In non-expansion states such as South Dakota and Wyoming, that same dynamic could increase Medicaid budgets. Non-expansion states likely will see lesser losses in general because the work requirement and increased eligibility checks do not apply, while changes to provider taxes are less restrictive.
“Several less populous states (particularly non-expansion states, such as Wyoming and Alabama) are not likely to affected by much other than the RHTP,” the report states, estimating Wyoming could see a budgetary increase of more than 10%.
The five-year, $50 billion RHTP distributed its first $10 billion across the 50 states for 2026. Per RAND’s analysis, Wyoming’s allocation amounts to 25% of its Medicaid budget, while California (0.2%) is at the low end of the spectrum proportionally.
The RHTP can help in many ways, such as by allowing more providers to set up telemedicine programs, Andrew Racine, MD, PhD, president of the American Academy of Pediatrics, said Feb. 24 during a congressional hearing.
“[But] it will not change, essentially, the infrastructure that is going to suffer when people who are paying the bills for those hospitals can no longer pay those bills because they’re no longer on the Medicaid program,” he said.
Pediatric hospitals and NICU revenue at risk
Among other impacts at the provider level, Medicaid cuts could affect the viability of pediatric hospitals and units, according to Racine’s testimony.

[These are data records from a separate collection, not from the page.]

import Summits.Ventures.Crystal3D.Bulk.CapBoxSproc
import Summits.Ventures.Crystal3D.Bulk.CapX2Poly3
import Summits.Ventures.Crystal3D.Bulk.CapX2DataW06225X2
import HarnessLib

/-!
# X2 certificate `certW06225` (level `-0.6225`): compiled check `checkII_23hi_010_011_W06225`

Venture `Crystal3D` (cell `pub-crystal3d`, phase 2; seat typer-bulk). One of the Boolean evaluations behind
`CapX2.noHole_06225` (`CapX2BoxW06225.lean`): the S-procedure tensor-Bernstein check `Bern.checkPos3S`
(`CapBoxSproc.lean`, soundness on the standard axioms) of the negated, padded (II) tensor `-(P+λ)` (degree `28`) on the sub-box
`u ∈ [19/100, 79/200]`, `v ∈ [4/5, 1]`, `t ∈ [-1/4, 1/8]`, evaluated by `native_decide` (compiled code trusted — the
class of the tree's `KissingSearch` parts). One compiled search per file keeps each gate elaboration under its
wall. HONEST FRAMING: a computation; its meaning is given by `Bern.nonneg_of_checkPos3S`.
-/

namespace Summit.Ventures.Crystal3D.CapX2

/-- The check evaluates to `true`. [folklore] -/
theorem checkII_23hi_010_011_W06225 :
    CapCut.Bern.checkPos3S (CapCut.Bern.pad3 28 (scale3 (-1) (pairPolyZ certW06225 lamW06225))) 28
      (19 / 100) (117 / 400) (9 / 10) 1 (-1 / 16) (1 / 8) 80 40 64 = true := by
  native_decide

end Summit.Ventures.Crystal3D.CapX2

“The function that Medicaid serves is sometimes underappreciated,” Racine said during the hearing of the House Ways and Means Committee’s Subcommittee on Health. “It is the underpinning of all pediatrics care in the United States.

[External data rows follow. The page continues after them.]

import Literature.Geometry.Lorentzian.SpacetimeLocalConvergenceRestrict
import Literature.Geometry.Lorentzian.ChartCalculus
import Literature.Geometry.Lorentzian.IsometryProofs
import Literature.Geometry.Lorentzian.BilinPullbackEstimates
import HarnessLib

/-!
# Calculus of the coordinate components `Spacetime.metricInCoords`
(topic `Geometry/Lorentzian`; infrastructure for pointed `Cᵏ_loc` convergence of spacetimes,
`SpacetimeLocalConvergence.lean`, whose module docstring defers exactly these facts: "Convergence
in the preferred charts on compact subsets of their targets is equivalent to `Cᵏ_loc` convergence
in any smooth atlas (chain rule on compact sets; not proved here)")

For a spacetime `𝓢` and a map `ψ : E4 → 𝓢` (a chart inverse, or a comparison map read in a
chart) the components `𝓢.metricInCoords ψ : E4 → (E4 →L E4 →L ℝ)`, `y ↦ g_{ψ y}(dψ_y ·, dψ_y ·)`,
satisfy:

* `contDiffOn_metricInCoords` — **smoothness**: if `ψ` is `C^∞` (as a map into the manifold) on
  an open set `V`, the components are `C^∞` on `V` (the pullback `ψ^* g` is a smooth section of
  the bundle of bilinear forms, `PseudoRiemannianMetric.contMDiff_pullbackBilin_holds`, O'Neill
  1983, Ch. 3, Lemma 3.35 ff.; read through the identity trivialisation of an open subset of `E4`,
  `OpensChart.contMDiffAt_bilinSection_iff`).
* `metricInCoords_comp` — **chain rule / tensor transformation law**: for `θ : E4 → E4`,
  `metricInCoords (ψ ∘ θ) y = bilinPullback θ (metricInCoords ψ) y = (metricInCoords ψ)(θ y)(Dθ_y ·, Dθ_y ·)`
  (O'Neill 1983, Ch. 3, Def. 3.9 and p. 58, functoriality of pullback; Mathlib `mfderiv_comp`).
* `coordDeviation_comp_decomposition` — the **two-step deviation identity** behind the diagonal
  lemma for `LocalSubconvergence`: reading a composite comparison map `G ∘ F` in a chart `c` of
  the last space and a chart `c'` of the middle space, with transition `θ = c' ∘ F ∘ c⁻¹`,
  `(G ∘ F ∘ c⁻¹)^* g_𝓢 − (c⁻¹)^* g_𝓤 = θ^*[(G ∘ c'⁻¹)^* g_𝓢 − (c'⁻¹)^* g_𝓣] + [(F ∘ c⁻¹)^* g_𝓣 − (c⁻¹)^* g_𝓤]`
  pointwise near every point where the maps are differentiable (Petersen 2006, Ch. 10, §3.2).

## References
* [ONeill1983] B. O'Neill, *Semi-Riemannian Geometry*, Academic Press 1983, Ch. 3, Def. 3.9,
  p. 58, Lemma 3.35.
* [Petersen2006] P. Petersen, *Riemannian Geometry*, 2nd ed., GTM 171, Springer 2006, Ch. 10, §3.2.
-/

noncomputable section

“If you are looking at trying to get a child taken care of in a NICU in this country, and half the revenue of that NICU comes from the Medicaid program, cuts to the Medicaid program will impact the ability of that hospital to offer a NICU at all. No matter how much money you have and how rich you are, without a NICU, your child can’t get the care that they need if [for example] they have congenital heart disease.”
In the weeks before passage of the OBBBA, a report by the left-of-center healthcare policy group Families USA concluded that 55 rural hospitals in 26 states would be newly exposed to negative net incomes as a result of the work requirement and the increased eligibility checks. Overall, more than 700 rural hospitals are at risk of closure due to financial duress, according to a January report by the Center for Healthcare Quality and Payment Reform.